## Collected data
/-- **Torsion-freeness along the stupid filtration, up to a level `N`.** If the connecting maps of
the stupid filtration of `K` vanish on hyper-Ext in the steps `n₀ → n₁` with `n₁ ≤ N` and the column
groups `HyperExt A Kⁿ[-n] k` are torsion-free for `n ≤ N`, then `HyperExt A (σ≤n K) k` is torsion-free
for every `n ≤ N` and every `k` (the induction of
`StupidFiltrationDegeneration.torsionFree_hyperExt_stupidTruncLE`, run up to `N` only: beyond `N`
nothing is assumed). [folklore] -/
theorem torsionFree_hyperExt_stupidTruncLE_of_le (N : ℤ)
    (hδ : ∀ (n₀ n₁ : ℤ) (h : n₀ + 1 = n₁) (k k' : ℤ) (hk : k + 1 = k'), n₁ ≤ N →
      HyperExt.delta (X := A) (shortExact_stupidFiltration K n₀ n₁ h) k k' hk = 0)
    (htf : ∀ (n k m : ℤ), n ≤ N → m ≠ 0 →
      ∀ x : HyperExt.{w} A ((CochainComplex.singleFunctor C n).obj (K.X n)) k, m • x = 0 → x = 0)
    (n k m : ℤ) (hn : n ≤ N) (hm : m ≠ 0) (x : HyperExt.{w} A (stupidTruncLE K n) k)
    (hx : m • x = 0) : x = 0 := by
  revert k m
  refine stupidFiltration_induction (P := fun n => n ≤ N → ∀ (k m : ℤ), m ≠ 0 →
    ∀ x : HyperExt.{w} A (stupidTruncLE K n) k, m • x = 0 → x = 0) ?_ ?_ n hn
  · intro n hn _ k m _ x _
    exact hyperExt_stupidTruncLE_eq_zero_of_neg A K n hn k x
  · intro n₀ n₁ h ih hn₁ k
    exact torsionFree_of_exact_of_exact
      (HyperExt.exact₁_apply A (shortExact_stupidFiltration K n₀ n₁ h) (k - 1) k (by omega))
      (HyperExt.exact₂_apply A (shortExact_stupidFiltration K n₀ n₁ h) k)
      (fun w => by rw [hδ n₀ n₁ h (k - 1) k (by omega) hn₁, AddMonoidHom.zero_apply])
      (fun m hm y hy => htf n₁ k m hn₁ hm y hy) (ih (by omega) k)

end Bounded

end Literature.Algebra.Homology

/-! ## Geometric: `Ω•_{𝒳/W}` and its staircase images -/

namespace Literature.AlgebraicGeometry.Crystalline

open CategoryTheory CategoryTheory.Limits _root_.AlgebraicGeometry _root_.TopologicalSpace
open Literature.AlgebraicGeometry.Motives Literature.AlgebraicGeometry.Motives.WittScheme
open Literature.Algebra.Homology

-- as in `Crystalline/HodgeDeRhamDegeneration`: `HasHyperExt` for the truncations needs a larger budget
set_option synthInstance.maxHeartbeats 200000

variable {p : ℕ} [Fact p.Prime] {k : Type} [Field k] [CharP k p] {d : ℕ}
  (𝒳 : SchemeOver (WittVector p k)) {e : ℕ → ℕ} (he : Antitone e)

/-- **The columns of a staircase image `p^{e}Ω•` have torsion-free hyper-Ext in the reachable
range.** For `𝒳/W(k)` a smooth proper model of relative dimension `d` with the crux hypotheses
`hO`, `hΩ`, `hdisj`: `(p^{e}Ω•)ʲ ≅ Ωʲ` (the image of the MONOMORPHISM `p^{e j}`,
`StaircaseRetraction.powImageXIso`, `Ωʲ_𝒳` being `p`-torsion free), so for `m ≠ 0` and `n ≤ 1 ∨ 3 < d`
the group `HyperExt ℤ (p^{e}Ω•)ⁿ[-n] k` has no `m`-torsion (`Crystalline/DeRhamColumnsTorsionFree`).
[folklore] -/
theorem staircase_torsionFree_hyperExt_single
    [hA : ∀ (n : ℤ) (Y : Sheaf (Opens.grothendieckTopology 𝒳.left) AddCommGrpCat.{0}),
      HasHyperExt.{0} (constantSheafInt (Opens.grothendieckTopology 𝒳.left))
        ((CochainComplex.singleFunctor _ n).obj Y)]
    (h𝒳 : IsSmoothProperModel d 𝒳)
    (hO : ∀ (b : ℕ) (x : structureSheafCohomology 𝒳.left b), (p : ℤ) • x = 0 → x = 0)
    (hΩ : ∀ (b : ℕ) (x : hodgeCohomologyOne 𝒳 b), (p : ℤ) • x = 0 → x = 0)
    (hdisj : d ≤ 3 ∨ Nonempty (cotangentSheaf 𝒳 ≅
      SheafOfModules.free (R := 𝒳.left.ringCatSheaf) (Fin d)))
    {m : ℤ} (hm : m ≠ 0) (n k₀ : ℤ) (hn : n ≤ 1 ∨ 3 < d)
    (x : HyperExt.{0} (constantSheafInt (Opens.grothendieckTopology 𝒳.left))
      ((CochainComplex.singleFunctor _ n).obj
        (((powImage (algebraicDeRhamComplex 𝒳) (p : ℤ) he).extend
          ComplexShape.embeddingUpNat).X n)) k₀)
    (hx : m • x = 0) : x = 0 := by
  refine torsionFree_hyperExt_single_extend _ (powImage (algebraicDeRhamComplex 𝒳) (p : ℤ) he)
    (fun (n _ : ℤ) => n ≤ 1 ∨ 3 < d) m (fun j b hj y hy => ?_) n k₀ hn x hx
  haveI := IsSmoothProperModel.mono_p_smul_id_algebraicDeRhamComplex_X 𝒳 d h𝒳 j
  have htf := torsionFree_H_algebraicDeRhamComplex_X_of_pTorsionFree 𝒳 j b
    (H_algebraicDeRhamComplex_X_torsionFree_of_hypotheses 𝒳 hdisj hO hΩ j b
      (by rcases hj with hj | hj <;> [left; right] <;> omega)) hm
  exact Ext.torsionFree_of_iso (powImageXIso (algebraicDeRhamComplex 𝒳) (p : ℤ) he j).symm htf y hy

/-- **Rational degeneration for the staircase images**: granted Deligne's degeneration modulo
torsion for `Ω•_{𝒳/W}` (`hdeg`), every connecting map of the stupid filtration of `p^{e}Ω•` has
torsion values — transfer along the inclusion `ι : p^{e}Ω• ⟶ Ω•` and the retraction `ψ` with
`ι ≫ ψ = p^{e 0} • 𝟙` (`StaircaseRetraction`). [cite: Deligne1968, Thm. 5.5 (ii)] -/
theorem staircase_stupidFiltration_delta_torsion (hdeg : HodgeDeRhamDegeneratesModTorsion)
    [hA : ∀ (n : ℤ) (Y : Sheaf (Opens.grothendieckTopology 𝒳.left) AddCommGrpCat.{0}),
      HasHyperExt.{0} (constantSheafInt (Opens.grothendieckTopology 𝒳.left))
        ((CochainComplex.singleFunctor _ n).obj Y)]
    (h𝒳 : IsSmoothProperModel d 𝒳) (n₀ n₁ : ℤ) (h : n₀ + 1 = n₁) (k₀ k₁ : ℤ) (hk : k₀ + 1 = k₁)
    (x : HyperExt.{0} (constantSheafInt (Opens.grothendieckTopology 𝒳.left))
      (stupidTruncLE ((powImage (algebraicDeRhamComplex 𝒳) (p : ℤ) he).extend
        ComplexShape.embeddingUpNat) n₀) k₀) :
    ∃ m : ℤ, m ≠ 0 ∧ m • HyperExt.delta
      (shortExact_stupidFiltration ((powImage (algebraicDeRhamComplex 𝒳) (p : ℤ) he).extend
        ComplexShape.embeddingUpNat) n₀ n₁ h) k₀ k₁ hk x = 0 :=
  stupidFiltration_delta_torsion_of_retract _
    (HomologicalComplex.extendMap (powImageι (algebraicDeRhamComplex 𝒳) (p : ℤ) he)
      ComplexShape.embeddingUpNat)
    (HomologicalComplex.extendMap (powImageRetraction (algebraicDeRhamComplex 𝒳) (p : ℤ) he)
      ComplexShape.embeddingUpNat)
    ((p : ℤ) ^ e 0) (pow_ne_zero _ (by exact_mod_cast (Fact.out : p.Prime).ne_zero))
    (extendMap_powImageι_comp_extendMap_powImageRetraction (algebraicDeRhamComplex 𝒳) (p : ℤ) he)
    n₀ n₁ h k₀ k₁ hk (fun y => hdeg p k d 𝒳 h𝒳 n₀ n₁ h k₀ k₁ hk y) x

/-- **Integral `E₁`-degeneration for the staircase images `p^{e}Ω•` in the reachable columns.**
Granted `hdeg`, for `𝒳/W(k)` smooth proper of relative dimension `d` with the crux hypotheses, the
connecting map `δ : ℍ^{k₀}(σ≤n₀ (p^{e}Ω•)) → ℍ^{k₁}((p^{e}Ω•)^{n₁}[-n₁])` vanishes whenever
`n₁ ≤ 1 ∨ 3 < d`. [cite: Deligne1968, Thm. 5.5 (ii)] -/
theorem staircase_stupidFiltration_delta_eq_zero (hdeg : HodgeDeRhamDegeneratesModTorsion)
    [hA : ∀ (n : ℤ) (Y : Sheaf (Opens.grothendieckTopology 𝒳.left) AddCommGrpCat.{0}),
      HasHyperExt.{0} (constantSheafInt (Opens.grothendieckTopology 𝒳.left))
        ((CochainComplex.singleFunctor _ n).obj Y)]
    (h𝒳 : IsSmoothProperModel d 𝒳)
    (hO : ∀ (b : ℕ) (x : structureSheafCohomology 𝒳.left b), (p : ℤ) • x = 0 → x = 0)
    (hΩ : ∀ (b : ℕ) (x : hodgeCohomologyOne 𝒳 b), (p : ℤ) • x = 0 → x = 0)
    (hdisj : d ≤ 3 ∨ Nonempty (cotangentSheaf 𝒳 ≅
      SheafOfModules.free (R := 𝒳.left.ringCatSheaf) (Fin d)))
    (n₀ n₁ : ℤ) (h : n₀ + 1 = n₁) (k₀ k₁ : ℤ) (hk : k₀ + 1 = k₁) (hn : n₁ ≤ 1 ∨ 3 < d) :
    HyperExt.delta (X := constantSheafInt (Opens.grothendieckTopology 𝒳.left))
      (shortExact_stupidFiltration ((powImage (algebraicDeRhamComplex 𝒳) (p : ℤ) he).extend
        ComplexShape.embeddingUpNat) n₀ n₁ h) k₀ k₁ hk = 0 :=
  stupidFiltration_delta_eq_zero _ _ n₀ n₁ h k₀ k₁ hk
    (staircase_stupidFiltration_delta_torsion 𝒳 he hdeg h𝒳 n₀ n₁ h k₀ k₁ hk)
    (fun _ hm x hx => staircase_torsionFree_hyperExt_single 𝒳 he h𝒳 hO hΩ hdisj hm n₁ k₁ hn x hx)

## Task item
Repeat, without change, each line of the data above from the one that contains "ComplexShape.embeddingUpNat) n₀ n₁ h) k₀ k₁ hk = 0" through the final line, counting both.

## Response area
        ComplexShape.embeddingUpNat) n₀ n₁ h) k₀ k₁ hk = 0 :=
  stupidFiltration_delta_eq_zero _ _ n₀ n₁ h k₀ k₁ hk
    (staircase_stupidFiltration_delta_torsion 𝒳 he hdeg h𝒳 n₀ n₁ h k₀ k₁ hk)
    (fun _ hm x hx => staircase_torsionFree_hyperExt_single 𝒳 he h𝒳 hO hΩ hdisj hm n₁ k₁ hn x hx)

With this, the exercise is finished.